В тир пришел историк Федя. Все знали давно: когда Гладышев был свободен от урока и слышал стрельбу, он не выдерживал этого соблазна. Он давал здесь ребятам советы. Военрук иногда сурово хмурил брови, слушал Федю, но из уважения ничего не говорил.

Вот и сейчас, пока смотрели мишени, Федя, размахивая руками, торопливо рассказывал Илье Туманову:

– В тире стрелять можно. Здесь бьешь с упора. А попробуй ударить на полном скаку. Ряз, ряз, ряз!

– И попада́ли? – спросил Илья.

– А если бы мы, мой юный друг, не попада́ли, то не было бы и Советской власти. У Петькина отца…
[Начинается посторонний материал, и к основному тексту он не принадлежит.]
import Literature.IUT.HodgeTheaters.InitialThetaDataPlaces
import Literature.IUT.HodgeTheaters.PMBaseKitModel
import Mathlib.Logic.Small.Basic
import Mathlib.Data.Countable.Small

/-!
# The place-kit bridge `InitialThetaData → PMBaseKit` over ALL of `V̲` (merge canon C9-d, RULING D13 (β) / B11)

Mochizuki, *Inter-universal Teichmüller Theory I*, kurims manuscript (May 2020), Def 3.1 (b), (e)
pp. 61–62, Def 4.1 (i) p. 95, Def 6.1 pp. 155–159 [cite: Mochizuki2012, I Def 3.1 (e) p.62, Def 6.1 p.155]
(D-0012 claim key, status disputed; BRIDGE between two landed typings — nothing of the series is asserted).

With the unused field `PMBaseKit.fintypeV` deleted (bridge debt B11 of plan/L6/MERGE-MAP.md §8; the
superseding revision of `PMBaseKit.lean`), abc-iut-L5-t4's [IUTchI] §5–§6 kit can be indexed by print's
INFINITE `V̲` ([IUTchI] Def 3.1 (e): "`V̲ ⊆ V(K)` is a subset that induces a natural bijection `V̲ ⥲ V_mod`";
abc-iut-L5-t2's `InitialThetaData.V`, `isEmpty_fintype_V`). This file types the un-truncated bridge of
record (RULING D13 (β); L5-lead 2026-08-25 22:11:48Z / 23:35:38Z (4)), in the shape of the truncated one
(`InitialThetaData.TruncatedKit`, abc-iut-L6-t7): a HYPOTHESIS STRUCTURE `InitialThetaData.PlaceKit D` = a
kit `PMBaseKit l` WHOSE INDEX SET IS `V̲` (an `Equiv` carrying `bad ↦ V̲^bad`, `arc ↦ V̲^arc`; the kit proper —
tempered / étale fundamental groups, Aut-holomorphic orbispaces — is the L3/L4/L5 merge and is not
constructed here) and — KIT-RULE non-vacuity — an inhabitant over abc-iut-L5-t4's toy kit indexed by a `Type 0`
copy of the countable set `V̲` (`Val.countable`, `PMBaseKit.reindex'`, `PlaceKit.toy`). With it the RECORDED
WEAKENING of the truncated bridge ("truncation to finite `S`") disappears for every decl that does not sum over
all of `V̲` (MERGE-MAP §4 D13). The comparison with the truncated family (`PlaceKit ↦ TruncatedKit D S` for
every finite `S`, restriction laws) is a separate sibling file over `TruncatedPlaceKitBridge`.
-/

namespace Literature.IUT.HodgeTheaters

open CategoryTheory

universe uK u v w

namespace PMBaseKit

variable {l : ℕ}

/-- **IUTchI:Def6.1** (kurims p.156) **Re-indexing a base kit by an arbitrary index type** — the form of
abc-iut-L6-t7's `PMBaseKit.reindex` without the finiteness binder, available once the unused field
`PMBaseKit.fintypeV` is deleted (bridge debt B11): every per-valuation field of the kit is a datum AT `v` and the
global fields do not mention `V`, so a kit indexed by `V` and any map `f : W → V` give a kit indexed by `W`, with
freely prescribed finite sets `W^bad`, `W^arc`. Used to index the toy kit by (a copy of) the infinite `V̲`.
[claim: Mochizuki2012, status: disputed] -/
def reindex' (K : PMBaseKit.{uK} l) (W : Type) [DecidableEq W] (f : W → K.V)
    (bad arc : Finset W) : PMBaseKit.{uK} l where
  V := W
  bad := bad
  arc := arc
  Amb w := K.Amb (f w)
  model w := K.model (f w)
  pmObj w := K.pmObj (f w)
  toPM w := K.toPM (f w)
  LabCuspPM w := K.LabCuspPM (f w)
  labPM w := K.labPM (f w)
  labMap w := K.labMap (f w)
  labMap_refl w := K.labMap_refl (f w)
  labMap_trans w := K.labMap_trans (f w)
  labMap_charts w := K.labMap_charts (f w)
  exists_negative w := K.exists_negative (f w)
  Glob := K.Glob
  gModel := K.gModel
  gIso := K.gIso
  GLab := K.GLab
  gLabMap := K.gLabMap
  gLabMap_refl := K.gLabMap_refl
  gLabMap_trans := K.gLabMap_trans
  toFlStar := K.toFlStar
  toFlStar_surjective := K.toFlStar_surjective
  gLabT := K.gLabT
  gChart₀ := K.gChart₀
  gChart₀_mem := K.gChart₀_mem
  autCsp_le := K.autCsp_le
  gLab_range := K.gLab_range
  atV w := K.atV (f w)
  phiEll w := K.phiEll (f w)
  labOfHom w := K.labOfHom (f w)
  labOfHom_pre w := K.labOfHom_pre (f w)
  labOfHom_post w := K.labOfHom_post (f w)
  labOfHom_phiEll_bijective w := K.labOfHom_phiEll_bijective (f w)
  labOfHom_phiEll_charts w := K.labOfHom_phiEll_charts (f w)

/-- **IUTchI:Def6.1** (kurims p.156) The ambient category of the re-indexed kit at `w` IS that of the kit at `f w`.
[claim: Mochizuki2012, status: disputed] -/
theorem reindex'_Amb (K : PMBaseKit.{uK} l) (W : Type) [DecidableEq W] (f : W → K.V) (bad arc : Finset W)
    (w : W) : (K.reindex' W f bad arc).Amb w = K.Amb (f w) := rfl

end PMBaseKit

/-! ### Countability of the places of a number field (for a `Type 0` index copy of `V̲`) -/

section Countable

variable (F : Type u) [Field F] [NumberField F]

/-- A number field has countably many ideals of integers: every ideal of the Noetherian ring `𝓞 F` is
generated by a finite subset, and `𝓞 F` (a free `ℤ`-module of finite rank) is countable. [folklore] -/
private theorem NumberField.countable_ideal_ringOfIntegers : Countable (Ideal (NumberField.RingOfIntegers F)) := by
  haveI : Countable F := Countable.of_equiv _ (Module.finBasis ℚ F).equivFun.toEquiv.symm
  haveI : Countable (NumberField.RingOfIntegers F) := Subtype.countable
  have h : ∀ I : Ideal (NumberField.RingOfIntegers F), ∃ s : Finset (NumberField.RingOfIntegers F),
      Ideal.span (s : Set _) = I := fun I => IsNoetherian.noetherian I
  choose gen hgen using h
  have hinj : Function.Injective gen := fun I J hIJ => by rw [← hgen I, ← hgen J, hIJ]
  exact hinj.countable

/-- A number field has countably many places (`Val F = V(F)^arc ⊔ V(F)^non`, [IUTchI] §0 "Numbers" p. 35):
finitely many archimedean ones and countably many finite ones (a finite place is determined by its
maximal ideal). [folklore] -/
private theorem Val.countable : Countable (Val F) := by
  haveI := NumberField.countable_ideal_ringOfIntegers F
  haveI : Countable (IsDedekindDomain.HeightOneSpectrum (NumberField.RingOfIntegers F)) :=
    Function.Injective.countable
      (f := fun v : IsDedekindDomain.HeightOneSpectrum (NumberField.RingOfIntegers F) => v.asIdeal)
      fun _ _ h => IsDedekindDomain.HeightOneSpectrum.ext h
  haveI : Countable (NumberField.FinitePlace F) :=
    Function.Injective.countable (NumberField.FinitePlace.maximalIdeal_injective (K := F))
  unfold Val
  infer_instance

end Countable

section Places

variable {F : Type u} {K : Type v} {Fbar : Type w} [Field F] [NumberField F] [Field K]
  [NumberField K] [Algebra F K] [Field Fbar] [Algebra F Fbar] [Algebra K Fbar]
  {E : WeierstrassCurve F} [E.IsElliptic] {l : ℕ} {P : BadPlacePredicates K}
  (D : InitialThetaData F K Fbar E l P)

namespace InitialThetaData

/-- **IUTchI:Def6.1** (kurims p.156) **The place-kit bridge over all of `V̲`** (RULING D13 (β)): a `PlaceKit D`
is abc-iut-L5-t4's [IUTchI] §6 base kit `PMBaseKit l` WHOSE INDEX SET IS `V̲` ([IUTchI] Def 3.1 (e) p. 62): an
identification `kit.V ≃ V̲` under which `kit.bad` is `V̲^bad` and `kit.arc` is `V̲^arc`. HYPOTHESIS STRUCTURE
(the real kit — `ℬ^temp(X_v)⁰`, `ℬ(X→_v)⁰`, the Aut-holomorphic orbispaces, [IUTchI] Examples 3.2–3.4 /
Def 4.1 (i) / 6.1 (ii) — is the L3/L4/L5 merge, not built here); every L5/L6/c312 decl over a `PMBaseKit`
specialises along `T.kit` to "the initial Θ-data `D`", with no truncation. [claim: Mochizuki2012, status: disputed] -/
structure PlaceKit : Type (max uK v + 1) where
  /-- the kit ([IUTchI] Def 6.1 interface of abc-iut-L5-t4) -/
  kit : PMBaseKit.{uK} l
  /-- its index set IS `V̲` -/
  e : kit.V ≃ ↥D.V
  /-- `kit.bad` corresponds to `V̲^bad` ([IUTchI] Def 3.1 (e), via the bad places of (b)) -/
  mem_bad_iff : ∀ x : kit.V, x ∈ kit.bad ↔ ((e x : Val K) ∈ D.Vbad)
  /-- `kit.arc` corresponds to `V̲^arc` -/
  mem_arc_iff : ∀ x : kit.V, x ∈ kit.arc ↔ ((e x : Val K) ∈ D.Varc)

namespace PlaceKit

variable {D}

/-- **IUTchI:Def3.1(e)** (kurims p.62) The valuation `v̲ ∈ V̲ ⊆ V(K)` indexed by an element of a place kit.
[claim: Mochizuki2012, status: disputed] -/
def val (T : D.PlaceKit) (x : T.kit.V) : Val K := (T.e x : Val K)

/-- **IUTchI:Def3.1(e)** (kurims p.62) Indices of a place kit are valuations in `V̲`. [claim: Mochizuki2012, status: disputed] -/
theorem val_mem_V (T : D.PlaceKit) (x : T.kit.V) : T.val x ∈ D.V := (T.e x).2

/-- **IUTchI:Def3.1(e)** (kurims p.62) `val` is injective (the index set is `V̲` itself). [claim: Mochizuki2012, status: disputed] -/
theorem val_injective (T : D.PlaceKit) : Function.Injective T.val :=
  fun _ _ h => T.e.injective (Subtype.ext h)

/-- **IUTchI:Def3.1(e)** (kurims p.62) Every valuation of `V̲` is indexed (no truncation). [claim: Mochizuki2012, status: disputed] -/
theorem range_val (T : D.PlaceKit) : Set.range T.val = D.V := by
  ext w
  constructor
  · rintro ⟨x, rfl⟩; exact T.val_mem_V x
  · intro hw
    obtain ⟨x, hx⟩ := T.e.surjective ⟨w, hw⟩
    exact ⟨x, by change ((T.e x : D.V) : Val K) = w; rw [hx]⟩

/-- **IUTchI:Def3.1(e)** (kurims p.62) The kit's bad indices are exactly `V̲^bad`. [claim: Mochizuki2012, status: disputed] -/
theorem val_image_bad (T : D.PlaceKit) : T.val '' (T.kit.bad : Set T.kit.V) = D.Vbad := by
  ext w
  constructor
  · rintro ⟨x, hx, rfl⟩
    exact (T.mem_bad_iff x).1 hx
  · intro hw
    obtain ⟨y, hy⟩ := T.e.surjective ⟨w, hw.1⟩
    refine ⟨y, (T.mem_bad_iff y).2 ?_, ?_⟩
    · rw [hy]; exact hw
    · change ((T.e y : D.V) : Val K) = w
      rw [hy]

/-- **IUTchI:Def3.1(e)** (kurims p.62) The kit's archimedean indices are exactly `V̲^arc`. [claim: Mochizuki2012, status: disputed] -/
theorem val_image_arc (T : D.PlaceKit) : T.val '' (T.kit.arc : Set T.kit.V) = D.Varc := by
  ext w
  constructor
  · rintro ⟨x, hx, rfl⟩
    exact (T.mem_arc_iff x).1 hx
  · intro hw
    obtain ⟨y, hy⟩ := T.e.surjective ⟨w, hw.1⟩
    refine ⟨y, (T.mem_arc_iff y).2 ?_, ?_⟩
    · rw [hy]; exact hw
    · change ((T.e y : D.V) : Val K) = w
      rw [hy]

/-- **IUTchI:Def3.1(b)** (kurims p.61) The kit has a bad index ("`V^bad_mod` … nonempty").
[claim: Mochizuki2012, status: disputed] -/
theorem bad_nonempty (T : D.PlaceKit) : T.kit.bad.Nonempty := by
  obtain ⟨w, hw⟩ := D.Vbad_nonempty
  rw [← T.val_image_bad] at hw
  obtain ⟨x, hx, -⟩ := hw
  exact ⟨x, hx⟩

end PlaceKit

/-! ### Towards non-vacuity: a `Type 0` copy of `V̲` and its bad / archimedean index sets -/

/-- **IUTchI:Def3.1(e)** (kurims p.62) `V̲^arc` is finite: the archimedean valuations of `K` are finitely many.
[claim: Mochizuki2012, status: disputed] -/
theorem Varc_finite : D.Varc.Finite := by
  refine (Set.finite_range (Sum.inl : NumberField.InfinitePlace K → Val K)).subset ?_
  rintro w ⟨-, hw⟩
  rcases w with w | w
  · exact ⟨w, rfl⟩
  · exact absurd hw (by simp [Val.IsArc])

/-- **IUTchI:Def3.1(e)** (kurims p.62) `V̲` is countable (valuations of the number field `K`), hence has a copy
in `Type 0` (`Shrink`), the universe of `PMBaseKit.V` (a theorem, not an instance). [claim: Mochizuki2012, status: disputed] -/
theorem small_V : Small.{0} ↥D.V := by
  haveI : Countable (Val K) := Val.countable K
  infer_instance

/-- **IUTchI:Def3.1(e)** (kurims p.62) The `Type 0` copy of `V̲` used to index the toy place kit.
[claim: Mochizuki2012, status: disputed] -/
def IndexCopy : Type := @Shrink.{0} ↥D.V D.small_V

/-- **IUTchI:Def3.1(e)** (kurims p.62) The identification of the `Type 0` copy with `V̲`. [claim: Mochizuki2012, status: disputed] -/
noncomputable def indexCopyEquiv : D.IndexCopy ≃ ↥D.V := (@equivShrink ↥D.V D.small_V).symm

/-- **IUTchI:Def3.1(e)** (kurims p.62) The valuation of `V̲ ⊆ V(K)` named by an index of the copy. [claim: Mochizuki2012, status: disputed] -/
noncomputable def indexCopyVal (x : D.IndexCopy) : Val K := (D.indexCopyEquiv x : Val K)

/-- **IUTchI:Def3.1(e)** (kurims p.62) Distinct indices of the copy name distinct valuations. [claim: Mochizuki2012, status: disputed] -/
theorem indexCopyVal_injective : Function.Injective D.indexCopyVal :=
  fun _ _ h => D.indexCopyEquiv.injective (Subtype.ext h)

/-- **IUTchI:Def3.1(e)** (kurims p.62) The bad indices of the copy: those over `V̲^bad` — a `Finset`, `V̲^bad` being finite
(`Vbad_finite`). [claim: Mochizuki2012, status: disputed] -/
noncomputable def indexCopyBad : Finset D.IndexCopy :=
  (D.Vbad_finite.preimage D.indexCopyVal_injective.injOn).toFinset

/-- **IUTchI:Def3.1(e)** (kurims p.62) The archimedean indices of the copy: those over `V̲^arc` (`Varc_finite`).
[claim: Mochizuki2012, status: disputed] -/
noncomputable def indexCopyArc : Finset D.IndexCopy :=
  (D.Varc_finite.preimage D.indexCopyVal_injective.injOn).toFinset

/-- **IUTchI:Def3.1(e)** (kurims p.62) Membership in the bad index set of the copy. [claim: Mochizuki2012, status: disputed] -/
theorem mem_indexCopyBad_iff (x : D.IndexCopy) :
    x ∈ D.indexCopyBad ↔ D.indexCopyVal x ∈ D.Vbad := by
  simp [indexCopyBad]

/-- **IUTchI:Def3.1(e)** (kurims p.62) Membership in the archimedean index set of the copy. [claim: Mochizuki2012, status: disputed] -/
theorem mem_indexCopyArc_iff (x : D.IndexCopy) :
    x ∈ D.indexCopyArc ↔ D.indexCopyVal x ∈ D.Varc := by
  simp [indexCopyArc]


open scoped Classical in
/-- **IUTchI:Def6.1** (kurims p.156) **Non-vacuity of the place-kit bridge.** For EVERY initial Θ-data `D`, the toy kit of
abc-iut-L5-t4 (`PMBaseKit.toyKit`, one valuation) re-indexed by the `Type 0` copy of the INFINITE `V̲` with
`bad := ` the indices over `V̲^bad`, `arc := ` those over `V̲^arc` is a place kit: the hypothesis structure is inhabited (so
decls over it are not vacuously true), without any claim that this inhabitant is print's kit.
[claim: Mochizuki2012, status: disputed] -/
noncomputable def PlaceKit.toy (D : InitialThetaData F K Fbar E l P) : PlaceKit.{0} D :=
  haveI : Fact l.Prime := ⟨D.l_prime⟩
  have hl : l ≠ 2 := by have := D.five_le_l; omega
  { kit := (PMBaseKit.toyKit l hl).reindex' D.IndexCopy (fun _ => ()) D.indexCopyBad D.indexCopyArc
    e := D.indexCopyEquiv
    mem_bad_iff := D.mem_indexCopyBad_iff
    mem_arc_iff := D.mem_indexCopyArc_iff }

/-- **IUTchI:Def3.1(e)** (kurims p.62) The toy place kit's index-to-valuation map is the identification of the copy
with `V̲`. [claim: Mochizuki2012, status: disputed] -/
theorem PlaceKit.toy_val (D : InitialThetaData F K Fbar E l P) (x : (PlaceKit.toy D).kit.V) :
    (PlaceKit.toy D).val x = D.indexCopyVal x := rfl

end InitialThetaData

end Places

end Literature.IUT.HodgeTheaters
Петер сурово покосился на Федю, отошел в сторону. Но Федя продолжал, как ни в чем не бывало:

– У Петькина отца был новенький английский карабин. Он его в бою добыл, когда Султанбека к границе гнали. Прыткий был такой Султанбек-курбаши, что дикая кошка, а бороду носил кучерявую и красную, как огонь…

Заметив явное недовольство Петера, Федя смолк, повернулся и, не спеша, подался в школу, сникший, словно трава под набежавшим вдруг ветром.

Всем стало не по себе. Ребята косо посмотрели на Петера. Федя – справедливый и смелый человек. И он что-то знает про Петерова отца, что неизвестно никому. Может, и в самом деле Петеров отец совсем не виноват.

«Нет, Федя ничего не мог сказать Петеру о ресторане!» – с благодарностью думал об учителе Алеша.

– Слушай… А мне не нравится… – сказал Ахмет и потянул Алешу за руку. Они протиснулись к двери и выскользнули из тира.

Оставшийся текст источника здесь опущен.